- _WORK REQUIRED_: Beneath this instruction is a listing; print exactly the lines in it starting at the line that contains "so the second" and going through the line that contains "noncomputable section".

==================================================

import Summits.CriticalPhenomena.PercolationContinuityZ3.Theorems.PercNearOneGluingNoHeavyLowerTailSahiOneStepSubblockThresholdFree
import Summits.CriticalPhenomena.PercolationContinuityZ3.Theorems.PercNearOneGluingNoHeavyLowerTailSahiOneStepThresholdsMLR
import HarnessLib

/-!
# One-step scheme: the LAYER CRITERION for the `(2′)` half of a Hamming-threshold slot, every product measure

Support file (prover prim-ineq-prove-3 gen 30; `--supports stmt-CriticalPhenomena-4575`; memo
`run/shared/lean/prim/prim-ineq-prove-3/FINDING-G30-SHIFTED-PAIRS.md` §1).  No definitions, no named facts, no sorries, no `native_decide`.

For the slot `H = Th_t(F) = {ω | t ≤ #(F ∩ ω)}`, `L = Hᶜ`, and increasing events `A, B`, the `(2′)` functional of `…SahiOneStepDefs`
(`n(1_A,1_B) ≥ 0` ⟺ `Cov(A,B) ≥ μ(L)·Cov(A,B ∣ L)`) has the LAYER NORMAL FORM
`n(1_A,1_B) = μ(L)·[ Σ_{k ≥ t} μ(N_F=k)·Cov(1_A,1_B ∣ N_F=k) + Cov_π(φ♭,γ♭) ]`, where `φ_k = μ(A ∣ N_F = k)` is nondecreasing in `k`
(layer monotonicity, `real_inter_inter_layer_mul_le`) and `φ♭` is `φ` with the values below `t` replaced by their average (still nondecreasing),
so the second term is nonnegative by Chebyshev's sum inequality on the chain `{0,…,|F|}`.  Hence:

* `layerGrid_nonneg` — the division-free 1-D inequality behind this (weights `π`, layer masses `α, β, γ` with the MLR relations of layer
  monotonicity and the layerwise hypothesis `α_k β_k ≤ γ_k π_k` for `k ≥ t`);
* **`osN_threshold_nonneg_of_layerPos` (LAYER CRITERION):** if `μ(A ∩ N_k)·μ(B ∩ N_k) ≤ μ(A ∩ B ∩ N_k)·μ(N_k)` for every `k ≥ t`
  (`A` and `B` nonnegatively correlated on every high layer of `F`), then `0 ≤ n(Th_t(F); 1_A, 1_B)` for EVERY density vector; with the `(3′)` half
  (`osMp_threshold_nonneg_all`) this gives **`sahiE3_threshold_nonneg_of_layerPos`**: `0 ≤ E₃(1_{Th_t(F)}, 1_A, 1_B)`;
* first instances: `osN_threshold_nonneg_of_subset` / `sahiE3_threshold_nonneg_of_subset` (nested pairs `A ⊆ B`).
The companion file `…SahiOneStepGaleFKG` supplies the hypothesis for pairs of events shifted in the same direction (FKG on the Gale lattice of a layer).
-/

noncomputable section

==================================================

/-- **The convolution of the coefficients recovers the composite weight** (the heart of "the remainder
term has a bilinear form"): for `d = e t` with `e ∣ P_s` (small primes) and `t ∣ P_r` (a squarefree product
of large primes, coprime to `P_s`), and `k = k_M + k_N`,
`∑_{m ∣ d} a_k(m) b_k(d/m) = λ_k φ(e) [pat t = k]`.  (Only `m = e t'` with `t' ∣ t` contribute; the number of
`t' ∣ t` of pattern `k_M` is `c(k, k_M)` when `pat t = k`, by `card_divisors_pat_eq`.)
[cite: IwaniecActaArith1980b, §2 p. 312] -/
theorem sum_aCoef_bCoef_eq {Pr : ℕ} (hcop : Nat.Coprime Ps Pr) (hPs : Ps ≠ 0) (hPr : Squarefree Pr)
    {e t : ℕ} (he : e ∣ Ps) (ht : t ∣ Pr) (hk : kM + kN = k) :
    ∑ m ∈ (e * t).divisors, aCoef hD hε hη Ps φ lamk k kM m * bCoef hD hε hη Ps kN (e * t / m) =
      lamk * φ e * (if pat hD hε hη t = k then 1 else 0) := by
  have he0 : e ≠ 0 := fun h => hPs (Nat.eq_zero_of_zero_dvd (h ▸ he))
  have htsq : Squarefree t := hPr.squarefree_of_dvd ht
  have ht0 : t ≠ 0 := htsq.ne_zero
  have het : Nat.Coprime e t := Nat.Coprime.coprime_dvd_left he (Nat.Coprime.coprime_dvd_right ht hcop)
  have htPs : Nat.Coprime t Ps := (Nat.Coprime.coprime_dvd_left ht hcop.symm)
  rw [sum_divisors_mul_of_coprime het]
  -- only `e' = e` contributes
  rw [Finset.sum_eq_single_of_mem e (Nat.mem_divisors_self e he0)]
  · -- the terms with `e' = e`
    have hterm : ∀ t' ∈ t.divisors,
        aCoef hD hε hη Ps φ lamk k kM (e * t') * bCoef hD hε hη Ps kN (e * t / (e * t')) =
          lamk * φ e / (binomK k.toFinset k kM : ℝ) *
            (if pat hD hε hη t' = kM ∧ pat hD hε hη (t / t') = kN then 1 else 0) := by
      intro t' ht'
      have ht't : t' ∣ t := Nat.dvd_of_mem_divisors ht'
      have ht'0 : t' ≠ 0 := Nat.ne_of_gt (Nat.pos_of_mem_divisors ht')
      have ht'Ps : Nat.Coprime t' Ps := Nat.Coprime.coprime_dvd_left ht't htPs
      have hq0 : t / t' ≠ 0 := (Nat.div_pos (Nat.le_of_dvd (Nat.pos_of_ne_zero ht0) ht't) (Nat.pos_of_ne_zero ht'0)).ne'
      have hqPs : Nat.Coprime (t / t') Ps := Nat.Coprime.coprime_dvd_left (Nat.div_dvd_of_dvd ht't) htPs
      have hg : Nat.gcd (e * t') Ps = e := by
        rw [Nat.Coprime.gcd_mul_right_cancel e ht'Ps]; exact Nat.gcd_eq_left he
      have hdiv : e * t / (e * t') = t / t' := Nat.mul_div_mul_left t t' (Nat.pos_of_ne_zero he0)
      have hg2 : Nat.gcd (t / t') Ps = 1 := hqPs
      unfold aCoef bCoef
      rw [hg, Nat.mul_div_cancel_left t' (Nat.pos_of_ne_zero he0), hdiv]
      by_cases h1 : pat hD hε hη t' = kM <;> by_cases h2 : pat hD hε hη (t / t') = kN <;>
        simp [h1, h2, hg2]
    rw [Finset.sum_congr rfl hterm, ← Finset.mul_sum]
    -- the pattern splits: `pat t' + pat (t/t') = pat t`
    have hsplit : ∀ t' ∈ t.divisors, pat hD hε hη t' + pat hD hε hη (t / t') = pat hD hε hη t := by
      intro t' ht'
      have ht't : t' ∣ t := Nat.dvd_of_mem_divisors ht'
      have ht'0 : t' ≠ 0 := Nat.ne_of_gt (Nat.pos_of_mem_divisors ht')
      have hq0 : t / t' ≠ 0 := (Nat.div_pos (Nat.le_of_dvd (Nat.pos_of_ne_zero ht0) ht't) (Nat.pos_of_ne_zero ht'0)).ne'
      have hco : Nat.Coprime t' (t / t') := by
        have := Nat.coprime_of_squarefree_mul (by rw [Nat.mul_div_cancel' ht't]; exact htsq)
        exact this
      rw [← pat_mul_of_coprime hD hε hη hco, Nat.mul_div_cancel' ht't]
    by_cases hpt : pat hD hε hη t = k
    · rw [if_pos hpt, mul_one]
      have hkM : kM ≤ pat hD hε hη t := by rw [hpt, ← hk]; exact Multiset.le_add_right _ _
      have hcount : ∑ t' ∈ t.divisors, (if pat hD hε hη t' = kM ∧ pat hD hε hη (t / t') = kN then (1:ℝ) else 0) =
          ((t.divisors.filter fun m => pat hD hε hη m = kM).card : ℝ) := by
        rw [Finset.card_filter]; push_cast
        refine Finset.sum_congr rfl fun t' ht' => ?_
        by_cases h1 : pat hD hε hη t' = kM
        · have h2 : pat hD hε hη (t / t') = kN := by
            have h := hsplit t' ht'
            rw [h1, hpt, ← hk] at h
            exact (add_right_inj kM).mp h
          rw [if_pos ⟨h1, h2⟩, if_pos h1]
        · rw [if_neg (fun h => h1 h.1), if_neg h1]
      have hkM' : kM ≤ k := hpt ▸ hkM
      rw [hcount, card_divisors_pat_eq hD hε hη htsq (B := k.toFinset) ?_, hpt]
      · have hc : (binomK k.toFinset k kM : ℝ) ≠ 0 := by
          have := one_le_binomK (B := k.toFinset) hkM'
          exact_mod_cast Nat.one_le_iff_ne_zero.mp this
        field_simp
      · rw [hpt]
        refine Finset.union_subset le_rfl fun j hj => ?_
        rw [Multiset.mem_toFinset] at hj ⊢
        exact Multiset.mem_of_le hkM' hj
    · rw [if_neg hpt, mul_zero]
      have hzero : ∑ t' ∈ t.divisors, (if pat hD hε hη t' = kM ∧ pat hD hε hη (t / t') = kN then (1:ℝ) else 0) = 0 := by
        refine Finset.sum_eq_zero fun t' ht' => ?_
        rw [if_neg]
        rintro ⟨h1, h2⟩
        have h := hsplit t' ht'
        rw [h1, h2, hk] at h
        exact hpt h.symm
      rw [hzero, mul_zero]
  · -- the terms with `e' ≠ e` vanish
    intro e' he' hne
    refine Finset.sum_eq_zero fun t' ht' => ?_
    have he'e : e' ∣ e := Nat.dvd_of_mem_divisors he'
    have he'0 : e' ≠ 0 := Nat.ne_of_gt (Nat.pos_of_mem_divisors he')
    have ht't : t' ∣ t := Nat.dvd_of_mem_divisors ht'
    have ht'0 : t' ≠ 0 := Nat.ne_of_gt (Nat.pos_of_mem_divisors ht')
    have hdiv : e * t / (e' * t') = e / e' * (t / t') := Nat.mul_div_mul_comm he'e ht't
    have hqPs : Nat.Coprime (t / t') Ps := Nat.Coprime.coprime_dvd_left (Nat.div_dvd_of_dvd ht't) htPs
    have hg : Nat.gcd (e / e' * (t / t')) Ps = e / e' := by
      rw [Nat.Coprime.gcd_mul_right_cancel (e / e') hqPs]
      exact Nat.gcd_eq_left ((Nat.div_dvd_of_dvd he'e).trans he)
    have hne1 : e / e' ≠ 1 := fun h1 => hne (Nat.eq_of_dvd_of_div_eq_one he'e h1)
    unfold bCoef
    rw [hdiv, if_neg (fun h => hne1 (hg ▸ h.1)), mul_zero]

==================================================

- _YOUR SOLUTION_:
so the second term is nonnegative by Chebyshev's sum inequality on the chain `{0,…,|F|}`.  Hence:

* `layerGrid_nonneg` — the division-free 1-D inequality behind this (weights `π`, layer masses `α, β, γ` with the MLR relations of layer
  monotonicity and the layerwise hypothesis `α_k β_k ≤ γ_k π_k` for `k ≥ t`);
* **`osN_threshold_nonneg_of_layerPos` (LAYER CRITERION):** if `μ(A ∩ N_k)·μ(B ∩ N_k) ≤ μ(A ∩ B ∩ N_k)·μ(N_k)` for every `k ≥ t`
  (`A` and `B` nonnegatively correlated on every high layer of `F`), then `0 ≤ n(Th_t(F); 1_A, 1_B)` for EVERY density vector; with the `(3′)` half
  (`osMp_threshold_nonneg_all`) this gives **`sahiE3_threshold_nonneg_of_layerPos`**: `0 ≤ E₃(1_{Th_t(F)}, 1_A, 1_B)`;
* first instances: `osN_threshold_nonneg_of_subset` / `sahiE3_threshold_nonneg_of_subset` (nested pairs `A ⊆ B`).
The companion file `…SahiOneStepGaleFKG` supplies the hypothesis for pairs of events shifted in the same direction (FKG on the Gale lattice of a layer).
-/

noncomputable section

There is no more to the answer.